The fact that most designers I've met in Israel wash their hands 100% from
anything Web oriented, saying that they're responsible for making PSDs and
that the rest is for the programmers to handle, seems very weird to me.

That said, an experienced front-end developer is always welcome on a project,
and can certainly help to bridge this gap. But I really wouldn't want a front-
end developer to be wasting their time making the initial HTML and CSS from
PSDs. Rather, I would want them to tweak, change, and improve what the
designer did, and then make a good in-browser experience that communicates
with the server.

------
manuscreationis
Are you crazy?

No

Should anyone doing design for the web (in all it's flavors) be familiar with
HTML and CSS?

Yes

Yes

Yes

Even if they're not wizards with it, they should have a core understanding of
the medium, it's limitations, and how to work within them on a basic level.

Javascript, maybe not so much - understand what it is, why it's needed, and
where it should be applied, but it shouldn't be "required" so long as they
have a developer on the team who can work with them to implement javascript /
"ajax" functionality into their design properly.

------
venturebros
I would expect a designer to know just enough to design for the web but
shouldn't go full blown into what is absolute and relative,how to get to get a
container to stretch with floating divs inside, what a variable is, or an if
else statement.

People really should stick to what they are good at and stop being jack of all
trades.

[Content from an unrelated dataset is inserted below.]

/-- Alias of the statement of `stub_toroidalOrbit`, keyed by the registered stub name. -/
abbrev stub_toroidalOrbit : Prop := ∀ (ρ : ℝ → ℝ) (Δ : ℝ) (S : Literature.Probability.LatticeModels.CorrFamily 3), (∀ δ ∈ Set.Ioc (0:ℝ) 1, 0 < ρ δ) → 0 < Δ → Literature.Probability.LatticeModels.HasPointwiseScalingLimit (Literature.Probability.LatticeModels.criticalCorr 3) ρ S → (∀ n z, z ∉ Literature.Probability.LatticeModels.NonCoincident 3 n → S n z = 0) → Literature.Probability.LatticeModels.IsNondegenerateTwoPoint S → Literature.Probability.LatticeModels.IsEuclideanInvariant S → Literature.Probability.LatticeModels.IsScaleCovariant Δ S → Literature.Probability.LatticeModels.IsInversionCovariant Δ S → ∀ r : ℝ, 0 < r → ∀ n : ℕ, ∀ q : ℝ × (Fin n → ℝ × ℝ × ℝ), q ∈ {q : ℝ × (Fin n → ℝ × ℝ × ℝ) | (∀ i, 0 ≤ (q.2 i).1 ∧ 0 < (q.2 i).2.1 ^ 2 + (q.2 i).2.2 ^ 2 ∧ (q.2 i).2.1 ^ 2 + (q.2 i).2.2 ^ 2 < r ^ 2) ∧ ∑ i, (q.2 i).1 = 2 * Real.pi ∧ (fun i : Fin n => (!₂[(2 / ((1 + (((q.2 i).2.1 ^ 2 + (q.2 i).2.2 ^ 2) / r ^ 2)) + (1 - (((q.2 i).2.1 ^ 2 + (q.2 i).2.2 ^ 2) / r ^ 2)) * Real.cos (∑ j : Fin n, if j < i then (q.2 j).1 else 0))) * (q.2 i).2.1, (2 / ((1 + (((q.2 i).2.1 ^ 2 + (q.2 i).2.2 ^ 2) / r ^ 2)) + (1 - (((q.2 i).2.1 ^ 2 + (q.2 i).2.2 ^ 2) / r ^ 2)) * Real.cos (∑ j : Fin n, if j < i then (q.2 j).1 else 0))) * (q.2 i).2.2, -(r / 2) * (1 - (((q.2 i).2.1 ^ 2 + (q.2 i).2.2 ^ 2) / r ^ 2)) * Real.sin (∑ j : Fin n, if j < i then (q.2 j).1 else 0) * (2 / ((1 + (((q.2 i).2.1 ^ 2 + (q.2 i).2.2 ^ 2) / r ^ 2)) + (1 - (((q.2 i).2.1 ^ 2 + (q.2 i).2.2 ^ 2) / r ^ 2)) * Real.cos (∑ j : Fin n, if j < i then (q.2 j).1 else 0)))] : EuclideanSpace ℝ (Fin 3))) ∈ Literature.Probability.LatticeModels.NonCoincident 3 n} → (fun q => (∏ i : Fin n, (2 / ((1 + (((q.2 i).2.1 ^ 2 + (q.2 i).2.2 ^ 2) / r ^ 2)) + (1 - (((q.2 i).2.1 ^ 2 + (q.2 i).2.2 ^ 2) / r ^ 2)) * Real.cos (q.1 + ∑ j : Fin n, if j < i then (q.2 j).1 else 0)))) ^ Δ * S n (fun i : Fin n => (!₂[(2 / ((1 + (((q.2 i).2.1 ^ 2 + (q.2 i).2.2 ^ 2) / r ^ 2)) + (1 - (((q.2 i).2.1 ^ 2 + (q.2 i).2.2 ^ 2) / r ^ 2)) * Real.cos (q.1 + ∑ j : Fin n, if j < i then (q.2 j).1 else 0))) * (q.2 i).2.1, (2 / ((1 + (((q.2 i).2.1 ^ 2 + (q.2 i).2.2 ^ 2) / r ^ 2)) + (1 - (((q.2 i).2.1 ^ 2 + (q.2 i).2.2 ^ 2) / r ^ 2)) * Real.cos (q.1 + ∑ j : Fin n, if j < i then (q.2 j).1 else 0))) * (q.2 i).2.2, -(r / 2) * (1 - (((q.2 i).2.1 ^ 2 + (q.2 i).2.2 ^ 2) / r ^ 2)) * Real.sin (q.1 + ∑ j : Fin n, if j < i then (q.2 j).1 else 0) * (2 / ((1 + (((q.2 i).2.1 ^ 2 + (q.2 i).2.2 ^ 2) / r ^ 2)) + (1 - (((q.2 i).2.1 ^ 2 + (q.2 i).2.2 ^ 2) / r ^ 2)) * Real.cos (q.1 + ∑ j : Fin n, if j < i then (q.2 j).1 else 0)))] : EuclideanSpace ℝ (Fin 3)))) q = (fun q => (∏ i : Fin n, (2 / ((1 + (((q.2 i).2.1 ^ 2 + (q.2 i).2.2 ^ 2) / r ^ 2)) + (1 - (((q.2 i).2.1 ^ 2 + (q.2 i).2.2 ^ 2) / r ^ 2)) * Real.cos (q.1 + ∑ j : Fin n, if j < i then (q.2 j).1 else 0)))) ^ Δ * S n (fun i : Fin n => (!₂[(2 / ((1 + (((q.2 i).2.1 ^ 2 + (q.2 i).2.2 ^ 2) / r ^ 2)) + (1 - (((q.2 i).2.1 ^ 2 + (q.2 i).2.2 ^ 2) / r ^ 2)) * Real.cos (q.1 + ∑ j : Fin n, if j < i then (q.2 j).1 else 0))) * (q.2 i).2.1, (2 / ((1 + (((q.2 i).2.1 ^ 2 + (q.2 i).2.2 ^ 2) / r ^ 2)) + (1 - (((q.2 i).2.1 ^ 2 + (q.2 i).2.2 ^ 2) / r ^ 2)) * Real.cos (q.1 + ∑ j : Fin n, if j < i then (q.2 j).1 else 0))) * (q.2 i).2.2, -(r / 2) * (1 - (((q.2 i).2.1 ^ 2 + (q.2 i).2.2 ^ 2) / r ^ 2)) * Real.sin (q.1 + ∑ j : Fin n, if j < i then (q.2 j).1 else 0) * (2 / ((1 + (((q.2 i).2.1 ^ 2 + (q.2 i).2.2 ^ 2) / r ^ 2)) + (1 - (((q.2 i).2.1 ^ 2 + (q.2 i).2.2 ^ 2) / r ^ 2)) * Real.cos (q.1 + ∑ j : Fin n, if j < i then (q.2 j).1 else 0)))] : EuclideanSpace ℝ (Fin 3)))) ((0:ℝ), q.2)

There are way too many people claiming to be deselopers out there and
I have only seen a handful that are decent.

------
pawelwentpawel
I've seen some situations where "web designers" without any knowledge of
html/css were producing designs that look more like they are for print, not
for web.

If you want to make the workflow smooth and productive, the designs need to be
realistic and properly layered so the web dev can do the work better and
faster. I don't really see that happening in a situation when the designer has
completely no clue about html/css.

------
klaut
my answer: yes yes yes, a million times yes. I found this article to be spot
on and completely agree with everything the author says:
<http://andyrutledge.com/web-design-is-product-design.php>

------
rick888
I'm a developer and while I do know CSS and html, I'm not a designer. I've cut
up Photoshop templates in the past, but I usually leave it up to a designer.

Designers need to know at least some CSS or html. If not, then they are just
graphic designers, not web designers.

------
wavephorm
A web designer who can't make a web page is just a designer.